Taxpayer paid employees bonuses in the form of stock, and attempted to deduct from income the fair market value of the stock awarded as bonuses. The fair market value of the stock was $24,858 and the cost to Taxpayer was $16,153.
Synopsis of Rule of Law.
Gain from the sale or other disposition of property shall be the excess of the amount realized over the adjusted basis.
Facts.
Taxpayer had an arrangement to pay certain employees bonuses in the form of common stock of the DuPont company. Taxpayer paid over and distributed 150 shares of common stock at a cost of $16,153.36. The market value was $24,858.75. Each of the employees paid a tax on the stock. Taxpayer deducted $24,858.75 in its income tax return. The Commissioner reduced the deduction to $16,153.36 arguing that the basis for determining the amount is the cost of the property and not the fair market value. Before the Tax Court, the Commissioner argued that if Taxpayer were entitled to a deduction in the amount of $24,858, then Taxpayer realized a gain that should be reported as taxable profit.
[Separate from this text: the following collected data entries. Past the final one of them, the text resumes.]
import Summits.Ventures.HodgeRepro2.T5CyclotomicHeckeCommutative

/-!
# FOR EVERY ODD PRIME `ℓ`: the degrees of all the cells and the tree recursion of the record's spherical Hecke
# algebra at every inert place of `ℚ(ζ_ℓ)⁺`, with `q = p^{o/2}` explicit

Tier-5 support N3 / §G-N4.2 (seat p3, gen 79). File 271 reads the cells and the recursion of the record's own pair
on the field of record with `q = p^{gcd(o,3)}`; file 273 gives `N(v) = p^{o/2}` at every place of `ℚ(ζ_ℓ)⁺` above a
prime of even order `o` modulo `ℓ`, for every odd `ℓ`. This file reads file 251's datum-free cells theorem there:

* **`exists_cells_ncard_and_three_term_record_cyclotomic_of_even`** — cells `gₙ ∈ U(1 ⊗ H₀)` with
  `deg Tₙ = (q³ + 1) q^{4n−3}` (`n ≥ 1`), `deg T₀ = 1`, `T₁ T_{n+2} = T_{n+3} + (q − 1) T_{n+2} + q⁴ T_{n+1}` and
  `T₁² = T₂ + (q − 1) T₁ + (q⁴ + q) T₀` (`k` of characteristic `0`), `q = p^{o/2}`, at every place `v` of `ℚ(ζ_ℓ)⁺`
  above a prime `p ≠ ℓ` of even order `o` modulo `ℓ`.

§8(d): uses an L-value-free non-vanishing device: NO.
-/

open Matrix NumberField NumberField.IsCMField IsDedekindDomain IsDedekindDomain.HeightOneSpectrum Module Polynomial
  MulAction
open scoped TensorProduct Pointwise
open Summit.Ventures.HodgeRepro2.T5UnitaryGroupForm Summit.Ventures.HodgeRepro2.T5UnitaryHeckeAdjoint
  Summit.Ventures.HodgeRepro2.T5HeckePermutationModule Summit.Ventures.HodgeRepro2.T5HeckeDoubleCoset
  Summit.Ventures.HodgeRepro2.T5RecordHyperspecial Summit.Ventures.HodgeRepro2.T5GlobalLatticeAlmostAll
  Summit.Ventures.HodgeRepro2.T5FinitePlaceSplitClassification Summit.Ventures.HodgeRepro2.T5RecordSatakeIntrinsic
  Summit.Ventures.HodgeRepro2.T5CMFieldSquareDatum Summit.Ventures.HodgeRepro2.T5RecordSatakeToy
  Summit.Ventures.HodgeRepro2.T5RecordSatakeDegreeIntrinsic
  Summit.Ventures.HodgeRepro2.T5RecordSatakeRecurrenceIntrinsic
  Summit.Ventures.HodgeRepro2.T5SplitPlaceUnitaryGroup Summit.Ventures.HodgeRepro2.T5NonSplitPlaceUnitaryGroup
  Summit.Ventures.HodgeRepro2.T5FinitePlaceCM Summit.Ventures.HodgeRepro2.T5StarOfInvolution
  Summit.Ventures.HodgeRepro2.T5RecordSatake Summit.Ventures.HodgeRepro2.T5RecordSatakeInert
  Summit.Ventures.HodgeRepro2.T5RecordSatakeCell Summit.Ventures.HodgeRepro2.T5RecordSatakeDegree
  Summit.Ventures.HodgeRepro2.T5RecordSatakeRecurrence Summit.Ventures.HodgeRepro2.T5RecordSatakeInertToyDegree
  Summit.Ventures.HodgeRepro2.T5RecordSatakeDegreeCells Summit.Ventures.HodgeRepro2.T5CyclotomicSevenHeckeCommutative
  Summit.Ventures.HodgeRepro2.T5CyclotomicStaysPrimeIffEven Summit.Ventures.HodgeRepro2.T5CyclotomicHeckeCommutative

namespace Summit.Ventures.HodgeRepro2.T5RecordSatakeCyclotomicCells

section Record

variable (ℓ : ℕ) [hℓ : Fact ℓ.Prime] (h2 : 2 < ℓ)
variable (K : Type*) [Field K] [CharZero K] [IsCyclotomicExtension {ℓ} ℚ K]
variable (p : ℕ) [hp : Fact p.Prime] (hn : p.Coprime ℓ)
variable (v : HeightOneSpectrum (𝓞 (maximalRealSubfield K))) [hv : v.asIdeal.LiesOver (Ideal.span {(p : ℤ)})]
include h2 hn hv

/-- **THE DEGREES OF ALL THE CELLS AND THE TREE RECURSION AT EVERY INERT PLACE OF `ℚ(ζ_ℓ)⁺`, `q = p^{o/2}`**
(file 251's datum-free theorem with file 273's `N(v) = p^{o/2}`): for every family `l` of generators of
`𝓞_{ℚ(ζ_ℓ)}` over `𝓞_{ℚ(ζ_ℓ)⁺}` and every field `k` of characteristic `0`, cells `gₙ ∈ U(1 ⊗ H₀)` with
`#(K_v gₙ K_v / K_v) = (q³ + 1) q^{4n−3}` (`n ≥ 1`), `#(K_v g₀ K_v / K_v) = 1`, and `Tₙ := 1_{K_v gₙ K_v}` satisfying
`T₁ T_{n+2} = T_{n+3} + (q − 1) T_{n+2} + q⁴ T_{n+1}` and `T₁² = T₂ + (q − 1) T₁ + (q⁴ + q) T₀`. -/
theorem exists_cells_ncard_and_three_term_record_cyclotomic_of_even (heven : Even (orderOf (p : ZMod ℓ)))
    (k : Type*) [Field k] [CharZero k] {r : ℕ} (l : Fin r → 𝓞 K)
    (hl : Submodule.span (𝓞 (maximalRealSubfield K)) (Set.range l) = ⊤) :
    haveI := numberFieldCyc ℓ K; haveI := isCMFieldCyc ℓ h2 K
    ∃ g : ℕ → (letI := tensorStarRing K v; ↥(formUnitaryGroup (tensorGram K v (gramToy K)))),
      (∀ n, 1 ≤ n → (orbit (recordHyperspecial K v l (gramToy K))
        (g n : _ ⧸ recordHyperspecial K v l (gramToy K))).ncard =
          ((p ^ (orderOf (p : ZMod ℓ) / 2)) ^ 3 + 1) * (p ^ (orderOf (p : ZMod ℓ) / 2)) ^ (4 * n - 3)) ∧
      (orbit (recordHyperspecial K v l (gramToy K))
        (g 0 : _ ⧸ recordHyperspecial K v l (gramToy K))).ncard = 1 ∧
      ∃ hfin : ∀ n, Finite (orbit (recordHyperspecial K v l (gramToy K))
          (g n : _ ⧸ recordHyperspecial K v l (gramToy K))),
        (∀ n, letI := hfin 1; letI := hfin (n + 1 + 1); letI := hfin (n + 1 + 1 + 1); letI := hfin (n + 1);
          doubleCosetOp k (recordHyperspecial K v l (gramToy K)) (g 1) *
              doubleCosetOp k (recordHyperspecial K v l (gramToy K)) (g (n + 1 + 1)) =
            doubleCosetOp k (recordHyperspecial K v l (gramToy K)) (g (n + 1 + 1 + 1)) +
              ((p : k) ^ (orderOf (p : ZMod ℓ) / 2) - 1) •
                doubleCosetOp k (recordHyperspecial K v l (gramToy K)) (g (n + 1 + 1)) +
              ((p : k) ^ (orderOf (p : ZMod ℓ) / 2)) ^ 4 •
                doubleCosetOp k (recordHyperspecial K v l (gramToy K)) (g (n + 1))) ∧
        (letI := hfin 1; letI := hfin (0 + 1); letI := hfin (0 + 1 + 1); letI := hfin 0;
          doubleCosetOp k (recordHyperspecial K v l (gramToy K)) (g 1) *
              doubleCosetOp k (recordHyperspecial K v l (gramToy K)) (g (0 + 1)) =
            doubleCosetOp k (recordHyperspecial K v l (gramToy K)) (g (0 + 1 + 1)) +
              ((p : k) ^ (orderOf (p : ZMod ℓ) / 2) - 1) •
                doubleCosetOp k (recordHyperspecial K v l (gramToy K)) (g (0 + 1)) +
              (((p : k) ^ (orderOf (p : ZMod ℓ) / 2)) ^ 4 + (p : k) ^ (orderOf (p : ZMod ℓ) / 2)) •
                doubleCosetOp k (recordHyperspecial K v l (gramToy K)) (g 0)) := by
  haveI := numberFieldCyc ℓ K
  haveI := isCMFieldCyc ℓ h2 K
  refine ((exists_map_eq_iff_even ℓ h2 K p hn v).mpr heven).elim fun w hmap => ?_
  have hN := absNorm_eq_pow_of_even ℓ h2 K p hn v w (hw := liesOver_of_map_eq K v w hmap) heven
  have e1 : ((Ideal.absNorm v.asIdeal : k) - 1) = (p : k) ^ (orderOf (p : ZMod ℓ) / 2) - 1 := by
    rw [hN, Nat.cast_pow]
  have e2 : (Ideal.absNorm v.asIdeal : k) ^ 4 = ((p : k) ^ (orderOf (p : ZMod ℓ) / 2)) ^ 4 := by
    rw [hN, Nat.cast_pow]
  have e3 : (Ideal.absNorm v.asIdeal : k) ^ 4 + Ideal.absNorm v.asIdeal =
      ((p : k) ^ (orderOf (p : ZMod ℓ) / 2)) ^ 4 + (p : k) ^ (orderOf (p : ZMod ℓ) / 2) := by
    rw [hN, Nat.cast_pow]
  have key := @exists_cells_three_term_and_ncard_record_of_staysPrime' K _ (numberFieldCyc ℓ K) (isCMFieldCyc ℓ h2 K)
    v w (liesOver_of_map_eq K v w hmap) hmap _ l k _ _ hl _ gramToy_isHermitian isUnit_det_gramToy
    (notMem_badSet_gramToy _)
  obtain ⟨g, hdeg, hdeg0, hfin, h1, h2'⟩ := key
  exact ⟨g, fun n hn' => (hdeg n hn').trans (by rw [hN]), hdeg0, hfin,
    fun n => three_term_congr e1 e2 (h1 n), three_term_congr e1 e3 h2'⟩

end Record

end Summit.Ventures.HodgeRepro2.T5RecordSatakeCyclotomicCells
The Tax Court held that the Taxpayer was entitled to the full deduction and that the profit should count as gross income.
Issue.
May the fair market value of the stock be deducted and is the gain taxable?
Held.
Circuit Judge Frank issued the opinion for the United States Sixth Court of Appeals in affirming the order of the Tax Court and holding that the market value was the stock was properly deductible and it was taxable gain.
Discussion.
The payment of the stock deleted the Taxpayer’s assets in an amount equal to the fair market value. There was a taxable gain on the difference between the market value and the cost of the shares.